If violent riots were to break out across the United States due to panic over COVID-19, the president could deploy federal troops under the Insurrection Act to suppress them. But that seems unlikely. Even countries worst hit by the pandemic have not seen significant civil unrest. If mass riots were to take place, there would still be no need for federal troops to displace civilian authorities, as opposed to merely assisting them. In other words, there would be no legitimate reason to declare martial law.

The legal framework changes when one shifts to the state level. The Posse Comitatus Act does not apply to the states’ use of their own National Guard forces. Whether a state can use its militia to assist with civilian law enforcement and whether it can go further and declare martial law depends on what its own constitution and laws allow. Many states’ laws authorize much broader use of the military than is permitted under federal law.
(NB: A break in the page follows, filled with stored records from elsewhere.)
import Summits.CriticalPhenomena.CardyFormulaZ2.Theorems.CardyIKTransportIKLinearTransportPinnedDefs
import Summits.CriticalPhenomena.CardyFormulaZ2.Theorems.CardyIKTransportIKLinearTransportStubDiagramExchange
import Summits.CriticalPhenomena.CardyFormulaZ2.Theorems.CardyIKTransportIKLinearTransportStubExchangeAssembly
import Summits.CriticalPhenomena.CardyFormulaZ2.Theorems.CardyIKTransportIKLinearTransportStubStripDiagramExchange
import Summits.CriticalPhenomena.CardyFormulaZ2.Theorems.CardyIKTransportIKLinearTransportStubPinnedSamplerRowCFTPFinal
import Summits.CriticalPhenomena.CardyFormulaZ2.Theorems.CardyIKTransportIKLinearTransportStubCoalescingRowKernelReduction
import Summits.CriticalPhenomena.CardyFormulaZ2.Theorems.CardyIKTransportIKLinearTransportStubRowCFTPRemains
import Summits.CriticalPhenomena.CardyFormulaZ2.Theorems.CardyIKTransportIKLinearTransportStubCutMarkovKernel
import Summits.CriticalPhenomena.CardyFormulaZ2.Theorems.CardyIKTransportIKLinearTransportStubCutMarkovLocalTransfer
import Summits.CriticalPhenomena.CardyFormulaZ2.Theorems.CardyIKTransportIKLinearTransportTwoSidedKernelFinal

/-!
# THE BET of the line `pinned-diagram-exchange` PROVED: Manolescu's exchange maps for the Izergin–Korepin family
# (crux stmt-CriticalPhenomena-5076 `CardyIKTransport.IKLinearTransport`)

Theorem-only file (`--supports stmt-CriticalPhenomena-5076`, lead c2; registered sub-goal `exchangeKernels_IK`). The chain of
LANDED stubs of the line, composed exactly as in the lead's skeleton v12: (K) `stub_CutMarkovKernel` (p126568) and (K₂)
`stub_TwoSidedCutMarkovKernel` (p129077) ⇒ (Loc) `cutMarkovLocal_holds` (transfer p125069) ⇒ (A_dyn') `coalescingRowKernel_holds`
(p122881) ⇒ (A_dyn) `rowCFTP_holds` (p119461) ⇒ `pinnedSampler_holds` (coding step p112711) ⇒ with `stub_StripDiagramExchange` (p97886)
and `stub_ExchangeAssembly` (p93768) the v2 signature of `stub_PinnedExchange` (`pinnedExchange_of_parts`, p93016), and with the
finite pinned Yang–Baxter identity `stub_DiagramExchange` (p91210) THE UNCONDITIONAL STATEMENT `exchangeKernels_IK`:

  for every column pattern `S` and adjacent face columns `i, i+1` of different type there is an EXCHANGE MAP
  `T : Obs → Rnd → Obs` (`IsExchangeKernel C c S i T`: it transports `ν_S ⊗ β` to `ν_{S ∆ {i,i+1}}`, keeps a.s. the colours
  off the middle cell column and the monochromatic connectivities between off-column cells, is vertically covariant, and
  is quasi-local with exponential tails, constants uniform in `S, i`)

— Fact 5.15 of I. Manolescu, arXiv:2502.08394 (there for FK percolation via the star–triangle transformation and FKG) for
the `n = 1` dilute `A₂⁽²⁾` / Izergin–Korepin family at `λ = π/3`, WITHOUT FKG: by diagram-pinned resampling of the middle
column (the pinned Yang–Baxter identity on cylinders, strip diagram exchange, and coupling-from-the-past of the
diagram-conditioned middle column through its cut rows).
-/

noncomputable section

namespace Summit.CriticalPhenomena.CardyFormulaZ2.Theorems.IKLinearTransport.PinnedDiagramExchange

open scoped BigOperators Topology Classical MeasureTheory ProbabilityTheory ENNReal symmDiff
open Filter Set Function MeasureTheory
open Literature.Probability.Percolation Literature.Probability.LatticeModels

/-- `stub_CutMarkovLocal` ((Loc), v10), DERIVED from the LANDED (K₂) `stub_TwoSidedCutMarkovKernel` by the landed transfer
(p125069). [folklore] -/
theorem cutMarkovLocal_holds :
    ∃ C c : ℝ, 0 < c ∧ ∀ (S : Set ℤ) (i : ℤ) (k : (Obs × Set (Site 2 × Site 2)) × Obs → Bool × Bool × Bool → ℝ),
      (i ∈ S ↔ i + 1 ∉ S) → StripDiagramExchange S i → CutMarkovKernel S i k →
      ∀ (v : Site 2) (r : ℕ), ∃ Gfin : Obs → Rnd → Obs,
        (∀ (x x' : Obs) (u u' : Rnd),
          (∀ w ∈ ballInf v (2 * r), (w ∈ x.1 ↔ w ∈ x'.1) ∧ (w ∈ x.2 ↔ w ∈ x'.2) ∧
            ∀ k : ℕ, ((w, k) ∈ u ↔ (w, k) ∈ u')) →
          ∀ w ∈ ballInf v r, (w ∈ (Gfin x u).1 ↔ w ∈ (Gfin x' u').1) ∧ (w ∈ (Gfin x u).2 ↔ w ∈ (Gfin x' u').2)) ∧
        ((νmix S).prod β) {xu | ∃ w ∈ ballInf v r,
          (w 0 = i + 1 ∧ ¬ (w ∈ (rowSweep (rowDyn i crkU (crkG S i k)) (r + 1) (w 1 - r) (pinnedStat i xu.1) xu.2
              (eraseMid i xu.1)).1 ↔ w ∈ (Gfin xu.1 xu.2).1)) ∨
          ((w 0 = i ∨ w 0 = i + 1) ∧ ¬ (w ∈ (rowSweep (rowDyn i crkU (crkG S i k)) (r + 1) (w 1 - r) (pinnedStat i xu.1)
              xu.2 (eraseMid i xu.1)).2 ↔ w ∈ (Gfin xu.1 xu.2).2))} ≤ ENNReal.ofReal (C * Real.exp (-c * r)) :=
  cutMarkov_local_approx_of_twoSided stub_TwoSidedCutMarkovKernel

/-- `stub_CoalescingRowKernel` (A_dyn', v9), DERIVED from the LANDED (K) `stub_CutMarkovKernel` (p126568) and the
derived (Loc) by the landed cut-Markov reduction (p122881). [folklore] -/
theorem coalescingRowKernel_holds :
    ∃ C c : ℝ, 0 < c ∧ ∀ (S : Set ℤ) (i : ℤ), (i ∈ S ↔ i + 1 ∉ S) → StripDiagramExchange S i →
      ∃ (U : Site 2 → Rnd → ℝ) (G : ((Obs × Set (Site 2 × Site 2)) × Obs) × ℝ → Obs)
        (Coal : ℤ → ℕ → Set ((Obs × Set (Site 2 × Site 2)) × Rnd)),
        (∀ v, Measurable (U v)) ∧
        (∀ v (u u' : Rnd), (∀ k : ℕ, ((v, k) ∈ u ↔ (v, k) ∈ u')) → U v u = U v u') ∧
        (∀ v (m : ℤ) (u : Rnd), U v (ushift m u) = U (v - ![0, m]) u) ∧
        Measurable G ∧
        ((νmix (S ∆ {i, i + 1})).prod β).map
            (fun xu => (rowStat i xu.1, G (rowStat i xu.1, U ![i + 1, 0] xu.2))) =
          (νmix (S ∆ {i, i + 1})).map (fun x => (rowStat i x, x)) ∧
        (∀ y m, MeasurableSet (Coal y m)) ∧
        (∀ (y : ℤ) (m : ℕ) (p : Obs × Set (Site 2 × Site 2)) (u : Rnd), (p, u) ∈ Coal y m → ∀ z : Obs,
          (![i + 1, y] ∈ (rowSweep (rowDyn i U G) (m + 1) (y - m) p u z).1 ↔
            ![i + 1, y] ∈ (rowSweep (rowDyn i U G) (m + 1) (y - m) p u p.1).1) ∧
          (![i, y] ∈ (rowSweep (rowDyn i U G) (m + 1) (y - m) p u z).2 ↔
            ![i, y] ∈ (rowSweep (rowDyn i U G) (m + 1) (y - m) p u p.1).2) ∧
          (![i + 1, y] ∈ (rowSweep (rowDyn i U G) (m + 1) (y - m) p u z).2 ↔
            ![i + 1, y] ∈ (rowSweep (rowDyn i U G) (m + 1) (y - m) p u p.1).2)) ∧
        (∀ (y : ℤ) (m : ℕ), ((νmix S).prod β) {xu | (pinnedStat i xu.1, xu.2) ∉ Coal y m} ≤
          ENNReal.ofReal (C * Real.exp (-c * m))) ∧
        (∀ (y : ℤ) (m : ℕ) (k : ℤ) (x : Obs) (u : Rnd),
          (pinnedStat i (vshift k x), ushift k u) ∈ Coal y m ↔ (pinnedStat i x, u) ∈ Coal (y - k) m) ∧
        (∀ (v : Site 2) (r : ℕ), ∃ Gfin : Obs → Rnd → Obs,
          (∀ (x x' : Obs) (u u' : Rnd),
            (∀ w ∈ ballInf v (2 * r), (w ∈ x.1 ↔ w ∈ x'.1) ∧ (w ∈ x.2 ↔ w ∈ x'.2) ∧
              ∀ k : ℕ, ((w, k) ∈ u ↔ (w, k) ∈ u')) →
            ∀ w ∈ ballInf v r, (w ∈ (Gfin x u).1 ↔ w ∈ (Gfin x' u').1) ∧ (w ∈ (Gfin x u).2 ↔ w ∈ (Gfin x' u').2)) ∧
          ((νmix S).prod β) {xu | ∃ w ∈ ballInf v r,
            (w 0 = i + 1 ∧ ¬ (w ∈ (rowSweep (rowDyn i U G) (r + 1) (w 1 - r) (pinnedStat i xu.1) xu.2
                (eraseMid i xu.1)).1 ↔ w ∈ (Gfin xu.1 xu.2).1)) ∨
            ((w 0 = i ∨ w 0 = i + 1) ∧ ¬ (w ∈ (rowSweep (rowDyn i U G) (r + 1) (w 1 - r) (pinnedStat i xu.1) xu.2
                (eraseMid i xu.1)).2 ↔ w ∈ (Gfin xu.1 xu.2).2))} ≤ ENNReal.ofReal (C * Real.exp (-c * r))) :=
  coalescingRowKernel_of_cutMarkov stub_CutMarkovKernel cutMarkovLocal_holds

/-- `stub_RowCFTP` (A_dyn, v7), DERIVED from (A_dyn') by the landed reduction (p119461). [folklore] -/
theorem rowCFTP_holds :
    ∃ C c : ℝ, 0 < c ∧ ∀ (S : Set ℤ) (i : ℤ), (i ∈ S ↔ i + 1 ∉ S) → StripDiagramExchange S i →
      ∃ (Φ : ℤ → Obs × Set (Site 2 × Site 2) → Rnd → Obs → Obs)
        (Coal : ℤ → ℕ → Set ((Obs × Set (Site 2 × Site 2)) × Rnd)), IsRowCFTP C c S i Φ Coal :=
  rowCFTP_of_coalescingRowKernel coalescingRowKernel_holds

/-- `stub_PinnedSampler` (v5), DERIVED from (A_dyn) by the landed coding step (p112711). [folklore] -/
theorem pinnedSampler_holds :
    ∃ C c : ℝ, 0 < c ∧ ∀ (S : Set ℤ) (i : ℤ), (i ∈ S ↔ i + 1 ∉ S) →
      ∃ G : Obs → Rnd → Obs, PinnedSampler C c S i G :=
  pinnedSampler_of_uniformRowCFTP rowCFTP_holds

/-- `stub_PinnedExchange` (v2), DERIVED (landed `stub_StripDiagramExchange` p97886, `pinnedSampler`,
landed `stub_ExchangeAssembly` p93768, composition `pinnedExchange_of_parts` p93016). [folklore] -/
theorem pinnedExchange_holds :
    (∀ (L : ℕ) [NeZero L], 3 ≤ L → DiagramExchangeAt L) →
      ∃ C c : ℝ, 0 < c ∧ ∀ (S : Set ℤ) (i : ℤ), (i ∈ S ↔ i + 1 ∉ S) →
        ∃ T : Obs → Rnd → Obs, IsExchangeKernel C c S i T :=
  pinnedExchange_of_parts stub_StripDiagramExchange pinnedSampler_holds stub_ExchangeAssembly

/-- THE EXCHANGE MAPS OF THE IZERGIN–KOREPIN FAMILY EXIST (registered sub-goal `exchangeKernels_IK`; Manolescu's Fact 5.15
for IK, unconditional: the finite pinned Yang–Baxter identity `stub_DiagramExchange` feeds `pinnedExchange`). [folklore] -/
theorem exchangeKernels_IK : ∃ C c : ℝ, 0 < c ∧ ∀ (S : Set ℤ) (i : ℤ), (i ∈ S ↔ i + 1 ∉ S) → ∃ T : Obs → Rnd → Obs, IsExchangeKernel C c S i T :=
  pinnedExchange_holds stub_DiagramExchange

end Summit.CriticalPhenomena.CardyFormulaZ2.Theorems.IKLinearTransport.PinnedDiagramExchange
That does not mean governors can do whatever they want. The U.S. Constitution still applies under martial law. The states must comply with its requirements and with the requirements in their own constitutions. Although the Supreme Court has said that courts cannot second-guess whether a state governor’s declaration of martial law is necessary, they can review whether the actions taken under that declaration are constitutionally permissible.
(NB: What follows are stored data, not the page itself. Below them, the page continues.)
import Summits.AtomisticToContinuum.HydrodynamicLimit.Theorems.EnskogAdjointDualityAdjointEnskogTestFamilyRDualitySlicePrep
import HarnessLib

/-!
# K2R refutation, stub `dualitySlice`: the swap formula for the critical and the dipole weight

Route `EnskogAdjointDuality` of `AtomisticToContinuum/HydrodynamicLimit`, crux `AdjointEnskogTestFamilyR`
(stmt-AtomisticToContinuum-11592, "K2R"), line `refutation`: closes the registered stub
`stub_dualitySlice` (Prop `DualitySlice` of the refutation skeleton). For `R ≥ 1`, a unit impact
direction `ν`, a measurable `F` with `|F(U)| ≤ C_F(1+|U|²)` and the two weights of the dual
hyper-velocity balance, `Θ₀^R(v) = (1+|v|²)⁻³e^{-|v|²/R}` (critical, radial) and
`Θ₁^R(v) = |v|(1+|v|²)⁻⁴e^{-|v|²/R} v₀` (dipole), the generic duality of the preparation file
(`k2r_ref_duality`) specialises to the EXPLICIT kernels
`I₀(U,ν) = ½ e^{-(|U|²-a²)/2} h(a) Θ̄₀(a²)`, `I₁(U,ν) = ν₀ a · ½ e^{-(|U|²-a²)/2} h(a) Θ̄₁(a²)`,
`a = U·ν`, `Θ̄(x) = ∫_x^∞ ϑ` (`k2r_ref_integral_radial_fin_two`; the transverse dipole part is odd and
integrates to zero, `k2r_ref_fibre_integral1`), with the crude bounds `0 ≤ h(a) ≤ 2(1+|a|)`,
`0 ≤ Θ̄(x) ≤ 1/2` (`x ≥ 0`) behind `0 ≤ I₀ ≤ (1+|a|)e^{…}`, `|I₁| ≤ (1+|a|)²e^{…}`.
* `k2r_ref_integral_Ioi_inv_cube`, `k2r_ref_tail_bounds`, `k2r_ref_h_bounds` — 1-D bounds;
* `k2r_ref_weight0`, `k2r_ref_weight1` — measurability and `(1+|v|²)²Θ ∈ L¹` (Gaussian domination);
* `stub_dualitySlice` — the registered statement.
References: C. Cercignani, R. Illner, M. Pulvirenti, *The Mathematical Theory of Dilute Gases* (1994),
§3.1 (1.7)–(1.9) [CIP1994].
-/

noncomputable section

namespace Summit.AtomisticToContinuum.HydrodynamicLimit.Theorems.EnskogAdjointDuality

open MeasureTheory Set Filter Topology
open scoped InnerProductSpace Real
open Literature.MathematicalPhysics.KineticTheory Literature.Analysis.FluidPDE Literature.Analysis.FunctionSpaces

/-! ## One-dimensional facts -/

/-- `∫_x^∞ (1+E)⁻³ dE = (1+x)⁻²/2` for `x ≥ 0`, with integrability. [folklore] -/
theorem k2r_ref_integral_Ioi_inv_cube {x : ℝ} (hx : 0 ≤ x) :
    IntegrableOn (fun E : ℝ => ((1 + E) ^ 3)⁻¹) (Ioi x) ∧
      ∫ E in Ioi x, ((1 + E) ^ 3)⁻¹ = ((1 + x) ^ 2)⁻¹ / 2 := by
  set g : ℝ → ℝ := fun E => -((1 + E) ^ 2)⁻¹ / 2 with hg
  have hderiv : ∀ E ∈ Ioi x, HasDerivAt g (((1 + E) ^ 3)⁻¹) E := by
    intro E hE
    have hE0 : 0 < 1 + E := by have : x < E := hE; linarith
    have hE1 : (1 + E) ≠ 0 := hE0.ne'
    have h1 : HasDerivAt (fun E : ℝ => (1 + E) ^ 2) (2 * (1 + E)) E := by
      simpa using ((hasDerivAt_id E).const_add 1).fun_pow 2
    have h2 := (h1.inv (pow_ne_zero 2 hE1)).neg.div_const 2
    have h3 : -(-(2 * (1 + E)) / ((1 + E) ^ 2) ^ 2) / 2 = ((1 + E) ^ 3)⁻¹ := by
      field_simp
    rw [h3] at h2
    exact h2
  have hcont : ContinuousWithinAt g (Ici x) x := by
    have hx1 : (1 + x) ≠ 0 := by positivity
    refine ContinuousAt.continuousWithinAt ?_
    have : ContinuousAt (fun E : ℝ => (1 + E) ^ 2) x := by fun_prop
    exact ((this.inv₀ (pow_ne_zero 2 hx1)).neg.div_const 2)
  have htend : Tendsto g atTop (𝓝 0) := by
    have h1 : Tendsto (fun E : ℝ => (1 + E) ^ 2) atTop atTop :=
      (tendsto_pow_atTop two_ne_zero).comp (tendsto_atTop_add_const_left _ 1 tendsto_id)
    have h3 := h1.inv_tendsto_atTop.neg.div_const 2
    simp only [neg_zero, zero_div] at h3
    refine h3.congr (fun E => ?_)
    simp [hg, neg_div]
  have hpos : ∀ E ∈ Ioi x, 0 ≤ ((1 + E) ^ 3)⁻¹ := fun E hE => by
    have hE0 : 0 < 1 + E := by have : x < E := hE; linarith
    exact inv_nonneg.2 (pow_nonneg hE0.le 3)
  have hint := integrableOn_Ioi_deriv_of_nonneg hcont hderiv hpos htend
  refine ⟨hint, ?_⟩
  rw [integral_Ioi_of_hasDerivAt_of_tendsto hcont hderiv hint htend]
  simp only [hg]
  ring

/-- The critical weight `ϑ₀^R(E) = (1+E)⁻³e^{-E/R}`: `0 ≤ ϑ₀^R(E) ≤ (1+E)⁻³` for `E ≥ 0`. [folklore] -/
theorem k2r_ref_th0_bounds {R E : ℝ} (hR : 0 < R) (hE : 0 ≤ E) :
    0 ≤ ((1 + E) ^ 3)⁻¹ * Real.exp (-E / R) ∧
      ((1 + E) ^ 3)⁻¹ * Real.exp (-E / R) ≤ ((1 + E) ^ 3)⁻¹ := by
  have h1 : 0 ≤ ((1 + E) ^ 3)⁻¹ := by positivity
  have h2 : Real.exp (-E / R) ≤ 1 :=
    Real.exp_le_one_iff.2 (div_nonpos_of_nonpos_of_nonneg (neg_nonpos.2 hE) hR.le)
  exact ⟨mul_nonneg h1 (Real.exp_pos _).le, mul_le_of_le_one_right h1 h2⟩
This is also true at the federal level: The courts can review whether the military’s actions under martial law have crossed a constitutional line. The Supreme Court did exactly that in the case of Hawaii. Without setting aside the martial law declaration itself, the Court overturned the convictions of every civilian who had been tried by a military court while the islands were under martial law.

Judges typically allow the government greater flexibility in a crisis and will weigh the government’s interest in public health and safety heavily when balancing it against intrusions on civil liberties. That doesn’t mean those liberties disappear. It is unlikely, for example, that courts would uphold the use of the military to enforce quarantines only on certain ethnic groups.

While martial law is not the unbounded power that we often see portrayed in popular culture, the public fears it sparks highlight a real issue: The Supreme Court has left many questions about martial law unanswered, and the laws passed by Congress and the states leave too much room to exploit these uncertainties.

Once the immediate health crisis has passed, Congress and state legislatures should revisit these laws in order to clarify — and appropriately limit — when, where and how martial law may be used. Until this happens, rumors and misinformation about this frightening executive power will continue.